In United States ex rel. Meyer v. Day, 54 F. 2d 336 it was said:

An attempt involves specific intent to do the substantive crime * * * and if doing the latter discloses moral turpitude, so also does the attempt, for it is in the intent that moral turpitude inheres. See United States ex rel. Shladzien v. Warden, 45 F. 2d 204, 205 (D.C., Pa.). [Italics supplied.]

Not every offense contrary to good morals involves moral turpitude. The conviction before us does not necessarily lead to the conclusion that respondent committed an offense accompanied by a vicious motive or a corrupt mind. It does not necessarily indicate that an act of baseness or depravity has been committed. The crime does not in its essence involve moral turpitude.

A person who sends through the mails a letter suggesting fornication may be indicted under 18 U.S.C., sec. 334, because the letter is regarded as obscene. ( See United States v. Martin, 50 F. 918.) However we have held that fornication itself does not involve moral turpitude ( In re C---- R---- G---- (55950/392), Aug. 19, 1937). And hence the offense of sending a letter suggesting fornication should not be regarded as involving moral turpitude.

Cf. Chafee, Free Speech in the United States (1941) pp. 150-151: "The absurd and unjust holding in some of these prosecutions for the use of indecent or otherwise objectionable language furnish a sharp warning against any creation of new verbal crimes. Thus, the test of obscenity is very vague, and many decisions have utterly failed to distinguish nasty talk or the sale of unsuitable books to the young from the serious discussion of topics of great social significance."

If a crime does not in its essence involve moral turpitude, a person found guilty of such crime cannot be excluded because he is shown, aliunde the record, to be a depraved person." United States ex rel. Mylius v. Uhl, 210 F. 860, 863.

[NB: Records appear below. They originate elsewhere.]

import Mathlib
import Summits.MatrixMultiplication.MatrixMultiplication.Theses.LevelGradedCohnUmans

/-!
# `SnLevelDesigns` (stmt-MatrixMultiplication-7613), line `garnir-annihilator`: S2 `stub_decreasingCover` — patience-level cover (Greene/Mirsky)

Crux `Summit.MatrixMultiplication.MatrixMultiplication.Theses.LevelGradedCohnUmans.SnLevelDesigns`; skeleton
`Cruxes/SnLevelDesigns/Lines/garnir-annihilator.lean` (lead reshape, 7 registered stubs); this file proves the registered stub
`stub_decreasingCover` verbatim (name + signature, tree-only vocabulary) and lands `--supports stmt-MatrixMultiplication-7613`.

A permutation with no increasing subsequence of length `n - k` is strictly decreasing on the blocks of a labelling
with at most `n - k - 1` blocks: label position `a` by (length of the longest increasing subsequence of `p` ending at
`a`) − 1; equal labels form decreasing subsequences and the number of labels is `lis(p) ≤ n - k - 1`.
-/

set_option linter.dupNamespace false

namespace Summit.MatrixMultiplication.MatrixMultiplication.Theorems.SnLevelDesigns

open scoped BigOperators

/-- Patience levels (dual Dilworth / Mirsky for the two-dimensional order `a < b ∧ p a < p b`):
if every finset on which `p` is strictly increasing has fewer than `m` elements, then there is a
level function `L : Fin n → ℕ` with values in `[1, m)` which strictly increases along every
increasing pair `a < b`, `p a < p b`.  `L a` is the length of the longest increasing subsequence
of `p` ending at position `a`. -/
theorem dc_exists_level {n : ℕ} (p : Equiv.Perm (Fin n)) (m : ℕ)
    (hcard : ∀ s : Finset (Fin n), StrictMonoOn (⇑p) (s : Set (Fin n)) → s.card < m) :
    ∃ L : Fin n → ℕ, (∀ a, 1 ≤ L a ∧ L a < m) ∧
      ∀ a b, a < b → p a < p b → L a < L b := by
  classical
  -- the family of increasing subsequences of `p` ending at (and bounded by) position `a`
  obtain ⟨F, hmem⟩ : ∃ F : Fin n → Finset (Finset (Fin n)), ∀ a s, s ∈ F a ↔
      (a ∈ s ∧ (∀ x ∈ s, x ≤ a) ∧ StrictMonoOn (⇑p) (s : Set (Fin n))) :=
    ⟨fun a => Finset.univ.filter
        (fun s => a ∈ s ∧ (∀ x ∈ s, x ≤ a) ∧ StrictMonoOn (⇑p) (s : Set (Fin n))),
      fun a s => by simp only [Finset.mem_filter, Finset.mem_univ, true_and]⟩
  have hsingle : ∀ a, ({a} : Finset (Fin n)) ∈ F a := by
    intro a
    rw [hmem]
    refine ⟨Finset.mem_singleton_self a, fun x hx => (Finset.mem_singleton.mp hx).le, ?_⟩
    rw [Finset.coe_singleton]
    exact Set.strictMonoOn_singleton _
  have hbot : (⊥ : ℕ) < m := by
    have h := hcard ∅ (by rw [Finset.coe_empty]; exact Set.subsingleton_empty.strictMonoOn _)
    rw [Finset.card_empty] at h
    exact h
  refine ⟨fun a => (F a).sup Finset.card, fun a => ⟨?_, ?_⟩, fun a b hab hpab => ?_⟩
  · -- `1 ≤ L a`: the singleton `{a}` belongs to the family
    have h := Finset.le_sup (f := Finset.card) (hsingle a)
    rwa [Finset.card_singleton] at h
  · -- `L a < m`: every member of the family is an increasing subsequence
    rw [Finset.sup_lt_iff hbot]
    intro s hs
    exact hcard s ((hmem a s).mp hs).2.2
  · -- strict increase along an increasing pair: extend a longest member of `F a` by `b`
    obtain ⟨s, hs, hsup⟩ := Finset.exists_mem_eq_sup (F a) ⟨{a}, hsingle a⟩ Finset.card
    obtain ⟨has, hle, hmono⟩ := (hmem a s).mp hs
    have hbs : b ∉ s := fun hb => absurd (hle b hb) (not_le.mpr hab)
    have hins : insert b s ∈ F b := by
      rw [hmem]
      refine ⟨Finset.mem_insert_self b s, ?_, ?_⟩
      · intro x hx
        rcases Finset.mem_insert.mp hx with hxb | hx
        · exact hxb.le
        · exact ((hle x hx).trans hab.le)
      · rw [Finset.coe_insert]
        intro x hx y hy hxy
        rcases Set.mem_insert_iff.mp hy with hyb | hy'
        · -- `y = b`, so `x ∈ s` and `p x ≤ p a < p b`
          have hx' : x ∈ s := by
            rcases Set.mem_insert_iff.mp hx with hxb | hx'
            · exact absurd hxy (by rw [hxb, hyb]; exact lt_irrefl _)
            · exact Finset.mem_coe.mp hx'
          rw [hyb]
          exact (hmono.monotoneOn (Finset.mem_coe.mpr hx') (Finset.mem_coe.mpr has)
            (hle x hx')).trans_lt hpab
        · -- `y ∈ s`, so `x < y ≤ a < b` and `x ∈ s`
          have hy'' : y ∈ s := Finset.mem_coe.mp hy'
          have hx' : x ∈ s := by
            rcases Set.mem_insert_iff.mp hx with hxb | hx'
            · exact absurd (hxy.trans_le ((hle y hy'').trans hab.le))
                (by rw [hxb]; exact lt_irrefl _)
            · exact Finset.mem_coe.mp hx'
          exact hmono (Finset.mem_coe.mpr hx') hy' hxy
    have h1 : (insert b s).card ≤ (F b).sup Finset.card := Finset.le_sup (f := Finset.card) hins
    rw [Finset.card_insert_of_notMem hbs] at h1
    show (F a).sup Finset.card < (F b).sup Finset.card
    rw [hsup]
    exact h1

/-- **`stub_decreasingCover`** (registered stub of crux stmt-MatrixMultiplication-7613,
line `garnir-annihilator`). A permutation `p` of `Fin n` with no increasing subsequence of length
`n - k` is strictly decreasing on the blocks (fibres) of a labelling `blk : Fin n → Fin n` with at
most `n - k - 1` blocks: label each position by its patience level (length of the longest
increasing subsequence ending there) minus one. -/
theorem stub_decreasingCover :
    ∀ (n k : ℕ) (p : Equiv.Perm (Fin n)),
      (¬ ∃ s : Finset (Fin n), n - k ≤ s.card ∧ StrictMonoOn (⇑p) (s : Set (Fin n))) →
        ∃ blk : Fin n → Fin n, (Finset.univ.image blk).card + k + 1 ≤ n ∧
          ∀ a b : Fin n, blk a = blk b → a < b → p b < p a := by
  intro n k p hp
  classical
  have hcard : ∀ s : Finset (Fin n), StrictMonoOn (⇑p) (s : Set (Fin n)) → s.card < n - k :=
    fun s hs => not_le.mp fun h => hp ⟨s, h, hs⟩
  have h0 : 0 < n - k := by
    have h := hcard ∅ (by rw [Finset.coe_empty]; exact Set.subsingleton_empty.strictMonoOn _)
    rwa [Finset.card_empty] at h
  obtain ⟨L, hL, hmono⟩ := dc_exists_level p (n - k) hcard
  have hLn : ∀ a, L a - 1 < n := fun a => by have h := (hL a).2; omega
  obtain ⟨blk, hblk⟩ : ∃ blk : Fin n → Fin n, ∀ a, (blk a : ℕ) = L a - 1 :=
    ⟨fun a => ⟨L a - 1, hLn a⟩, fun a => rfl⟩
  refine ⟨blk, ?_, ?_⟩
  · -- number of blocks: the labels are `< n - k - 1`
    have hle : (Finset.univ.image blk).card ≤ (Finset.range (n - k - 1)).card := by
      refine Finset.card_le_card_of_injOn (fun i : Fin n => (i : ℕ)) ?_ Fin.val_injective.injOn
      intro i hi
      obtain ⟨a, -, rfl⟩ := Finset.mem_image.mp (Finset.mem_coe.mp hi)
      rw [Finset.mem_coe, Finset.mem_range]
      show (blk a : ℕ) < n - k - 1
      have h := hL a
      rw [hblk a]
      omega
    rw [Finset.card_range] at hle
    omega
  · -- `p` is strictly decreasing on each block
    intro a b hab hlt
    have hval : (blk a : ℕ) = blk b := congrArg Fin.val hab
    rw [hblk a, hblk b] at hval
    have hLab : L a = L b := by have ha := (hL a).1; have hb := (hL b).1; omega
    by_contra h
    have hne : p a ≠ p b := fun h' => (ne_of_lt hlt) (p.injective h')
    have hpab : p a < p b := lt_of_le_of_ne (not_lt.mp h) hne
    exact absurd (hmono a b hlt hpab) (by rw [hLab]; exact lt_irrefl _)

end Summit.MatrixMultiplication.MatrixMultiplication.Theorems.SnLevelDesigns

Neither the immigration officials, nor we, may consider the circumstances under which the crime was in fact committed. When by its definition it does not necessarily involve moral turpitude, the alien cannot be deported because in the particular instance his crime was immoral * * *. Conversely, when it does, no evidence is competent that he was in fact blameless ( United States ex rel. Robinson v. Day, 51 F. 2d 1022 (C.C.A. 2d 1931)).

FINDINGS OF FACT: Upon the basis of all the evidence adduced at the hearing and upon the entire record in this case, it is found:

(1) That the respondent is an alien, native and citizen of Canada;

(2) That the respondent last entered the United States at Rouses Point, N.Y., on March 20, 1935, and was admitted as a returning resident;

(3) That the respondent was convicted on March 26, 1941, in the United States District Court for the District of New Mexico of the offense of mailing an obscene letter, committed on December 8, 1938, in violation of section 211 of the Criminal Code as amended ( 18 U.S.C. sec. 334) and was sentenced to imprisonment for 12 months.

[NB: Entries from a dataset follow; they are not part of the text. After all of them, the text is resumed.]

import Summits.NavierStokesRegularity.NavierStokesRegularity.Theorems.RecurrentProfilesRecurrentReductionOrbit
import Literature.Analysis.FluidPDE.ScalingUniformRecurrence
import HarnessLib

/-!
# Crux `ForcedSymmetry` (stmt-NavierStokesRegularity-4052), line `closing-dichotomy` (gen c10.1) —
# stub `stub_hullAlmostPeriodic`: almost periodicity along the scaling orbit is inherited by hull points

Theorems-only file (no definitions, no named facts).  Notation: `Φ_r W := nsRescale (exp r) W`,
`Φ_r W (t, x) = e^r W(e^{2r} t, e^r x)`, is the Navier–Stokes scaling flow in logarithmic scale;
`‖F‖_K := ‖F‖_{L³(K)}` for a compact `K ⊆ {t ≤ 0} × ℝ³`; "`W ∈ L³_loc`" means
`W ∈ L³(Q(0, R))` for every backward parabolic cylinder `Q(0, R)`, `R > 0`.

**Statement.**  Let `U, V ∈ L³_loc`.  Suppose the scaling orbit of `U` is almost periodic ALONG
ITSELF: for every `ε > 0` and compact `K ⊆ {t ≤ 0} × ℝ³` there is `L > 0` such that every window
`[a, a + L]` contains `σ` with `sup_s ‖Φ_σ (Φ_s U) − Φ_s U‖_K ≤ ε`; and suppose `V` is a hull point
of `U`: for every `ε > 0` and compact `K` some orbit point `Φ_τ U` is `ε`-close to `V` in `L³(K)`.
Then the orbit of `V` is almost periodic along itself, with the same almost periods.

**Proof** (two triangle inequalities and the exact `L³` scaling law at FIXED scales; no
minimality, no compactness, no Navier–Stokes input).  Fix `ε, K`, take `L` and, for a window
`[a, a + L]`, the almost period `σ` of `U` (with the same `ε`).  Fix `s` and `η > 0`.  The exact
scaling law `‖Φ W‖_{L³(K)} = A(c) ‖W‖_{L³(Φ_c K)}` (`eLpNorm_nsRescale_restrict`, `Φ = nsRescale c`,
`Φ_c K` the parabolically dilated compact set, `0 < A(c) < ∞`) gives `δ > 0` with
`‖X − Y‖_{L³(Φ_c K)} ≤ δ ⇒ ‖nsRescale c X − nsRescale c Y‖_{L³(K)} ≤ η/2` for the two scales
`c = e^s` and `c = e^s e^σ`.  Choose `τ` (hull hypothesis) with `‖Φ_τ U − V‖ ≤ δ` on the compact
set `Φ_{e^s} K ∪ Φ_{e^s e^σ} K ⊆ {t ≤ 0} × ℝ³`.  Then
`‖Φ_σ Φ_s V − Φ_s V‖_K ≤ ‖Φ_σ Φ_{τ+s} U − Φ_σ Φ_s V‖_K + ‖Φ_σ Φ_{τ+s} U − Φ_{τ+s} U‖_K + ‖Φ_{τ+s} U − Φ_s V‖_K ≤ η/2 + ε + η/2`
(the middle term by the hypothesis on `U` at log-scale `τ + s`; `Φ_s Φ_τ = Φ_{τ+s}` is
`nsRescale_mul` + `Real.exp_add`), and `η → 0` (`ENNReal.le_of_forall_pos_le_add`).  The
a.e.-measurability needed by the triangle inequality comes from `U, V ∈ L³_loc`, the invariance of
`L³_loc` under the scaling (`memLp_three_zoom`) and `volume|_K ≤ volume|_{Q(0, n+1)}` for compact
`K ⊆ {t ≤ 0} × ℝ³` (the hyperplane `{t = 0}` is null).

References: H. Furstenberg, *Recurrence in Ergodic Theory and Combinatorial Number Theory* (1981),
Ch. 1 §4 (uniform recurrence, minimal sets and their hulls) [Furstenberg1981]; the statement is the
`L³_loc` form of "every function in the hull of a Bohr almost periodic function is almost periodic
with the same almost periods" (A. M. Fink, *Almost Periodic Differential Equations*, LNM 377, Ch. 1).
-/

noncomputable section

-- the sub-problem namespace repeats the summit name (D-0017 layout `Summit.<S>.<P>.Theorems`)
set_option linter.dupNamespace false

namespace Summit.NavierStokesRegularity.NavierStokesRegularity.Theorems

open MeasureTheory Set Function Filter Topology TopologicalSpace Metric
open Literature.Analysis Literature.Analysis.FluidPDE
open scoped NNReal ENNReal

/-- Local notation for physical space `ℝ³ = EuclideanSpace ℝ (Fin 3)` (the registered stub
signature is spelled with it). -/
local notation "ℝ³" => EuclideanSpace ℝ (Fin 3)

/-! ### Bookkeeping lemmas -/

/-- **`volume|_K ≤ volume|_{Q(0, n+1)}` for compact `K ⊆ {t ≤ 0} × ℝ³`**: a compact subset of the
CLOSED lower half-space lies in some `Q(0, n+1)` up to the null hyperplane `{t = 0} × ℝ³`.
[folklore] -/
private theorem hullAP_restrict_le {K : Set (ℝ × ℝ³)} (hK : IsCompact K)
    (hKH : K ⊆ Set.Iic (0 : ℝ) ×ˢ (Set.univ : Set ℝ³)) :
    ∃ n : ℕ, volume.restrict K ≤ volume.restrict (parabolicCylinder ((n : ℝ) + 1) (0 : ℝ × ℝ³)) := by
  -- adapted from `exists_eLpNorm_restrict_le_of_isCompact` (RecurrentProfilesRecurrentReductionOrbit)
  obtain ⟨R, hR⟩ := hK.isBounded.subset_closedBall (0 : ℝ × ℝ³)
  obtain ⟨n, hn⟩ := exists_nat_ge R
  set Q₀ : Set (ℝ × ℝ³) := parabolicCylinder ((n : ℝ) + 1) (0 : ℝ × ℝ³) with hQ₀
  set N : Set (ℝ × ℝ³) := ({0} : Set ℝ) ×ˢ (univ : Set ℝ³) with hN
  have hsub : K ⊆ Q₀ ∪ N := by
    intro z hz
    have hzR : ‖z‖ ≤ R := by simpa [mem_closedBall, dist_zero_right] using hR hz
    have h1 : |z.1| ≤ R := (norm_fst_le z).trans hzR
    have h2 : ‖z.2‖ ≤ R := (norm_snd_le z).trans hzR
    have hz0 : z.1 ≤ 0 := (hKH hz).1
    rcases hz0.lt_or_eq with hlt | heq
    · left
      rw [hQ₀, SuitableCompactness.mem_parabolicCylinder_zero]
      refine ⟨⟨?_, hlt⟩, by linarith⟩
      have h3 : -R ≤ z.1 := (abs_le.1 h1).1
      nlinarith [n.cast_nonneg (α := ℝ)]
    · right
      exact ⟨heq, mem_univ _⟩
  have hnull : volume N = 0 := by
    rw [hN, Measure.volume_eq_prod, Measure.prod_prod, Real.volume_singleton, zero_mul]
  have hae : (Q₀ ∪ N : Set (ℝ × ℝ³)) =ᵐ[volume] Q₀ := by
    have h := (ae_eq_refl Q₀).union (ae_eq_empty.2 hnull)
    rwa [union_empty] at h
  refine ⟨n, ?_⟩
  calc volume.restrict K ≤ volume.restrict (Q₀ ∪ N) := Measure.restrict_mono hsub le_rfl
    _ = volume.restrict Q₀ := Measure.restrict_congr_set hae

/-- **`L³_loc` is invariant under the scaling**: if `W ∈ L³(Q(0, R))` for every `R > 0`, then so is
`nsRescale c W` for `c > 0` (`nsRescale c W = c W ∘ Φ_c` and `Φ_c Q(0, R) = Q(0, c R)`). [folklore] -/
private theorem hullAP_memLp_nsRescale {W : ℝ → ℝ³ → ℝ³}
    (hW : ∀ R : ℝ, 0 < R → MemLp (uncurry W) 3 (volume.restrict (parabolicCylinder R (0 : ℝ × ℝ³))))
    {c : ℝ} (hc : 0 < c) (R : ℝ) (hR : 0 < R) :
    MemLp (uncurry (nsRescale c W)) 3 (volume.restrict (parabolicCylinder R (0 : ℝ × ℝ³))) := by
  -- adapted from `recurrentReduction_proof` (`hPz`)
  rw [nsRescale_eq_zoom]
  exact memLp_three_zoom hc (hW _ (mul_pos hc hR))

/-- **Orbit points of an `L³_loc` field are a.e.-strongly measurable on `volume|_K`** for every
compact `K ⊆ {t ≤ 0} × ℝ³` (`L³_loc` invariance + `volume|_K ≤ volume|_{Q(0, n+1)}`). [folklore] -/
private theorem hullAP_aestronglyMeasurable {W : ℝ → ℝ³ → ℝ³}
    (hW : ∀ R : ℝ, 0 < R → MemLp (uncurry W) 3 (volume.restrict (parabolicCylinder R (0 : ℝ × ℝ³))))
    {K : Set (ℝ × ℝ³)} (hK : IsCompact K) (hKH : K ⊆ Set.Iic (0 : ℝ) ×ˢ Set.univ) {c : ℝ}
    (hc : 0 < c) :
    AEStronglyMeasurable (fun z : ℝ × ℝ³ => nsRescale c W z.1 z.2) (volume.restrict K) := by
  obtain ⟨n, hn⟩ := hullAP_restrict_le hK hKH
  exact (hullAP_memLp_nsRescale hW hc _ (by positivity)).aestronglyMeasurable.mono_measure hn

CONCLUSION OF LAW: Upon the basis of the foregoing findings of fact, it is concluded:

That under section 19 of the Immigration Act of February 5, 1917, the respondent is not subject to deportation on the ground that he has been sentenced to imprisonment for a term of 1 year or more because of conviction in this country of a crime involving moral turpitude committed within 5 years after entry, to wit: mailing an obscene letter.

OTHER FACTORS: The respondent was married in 1926 and again in 1938, without having obtained a divorce from his first wife. He testifies that in 1937 he was arrested for theft at Glens Falls, N.Y., and given a fine and suspended sentence. His mother and two sisters live in California, and his first wife also resides in the United States.

ORDER: It is ordered that the warrant of arrest be canceled and that the proceeding be closed.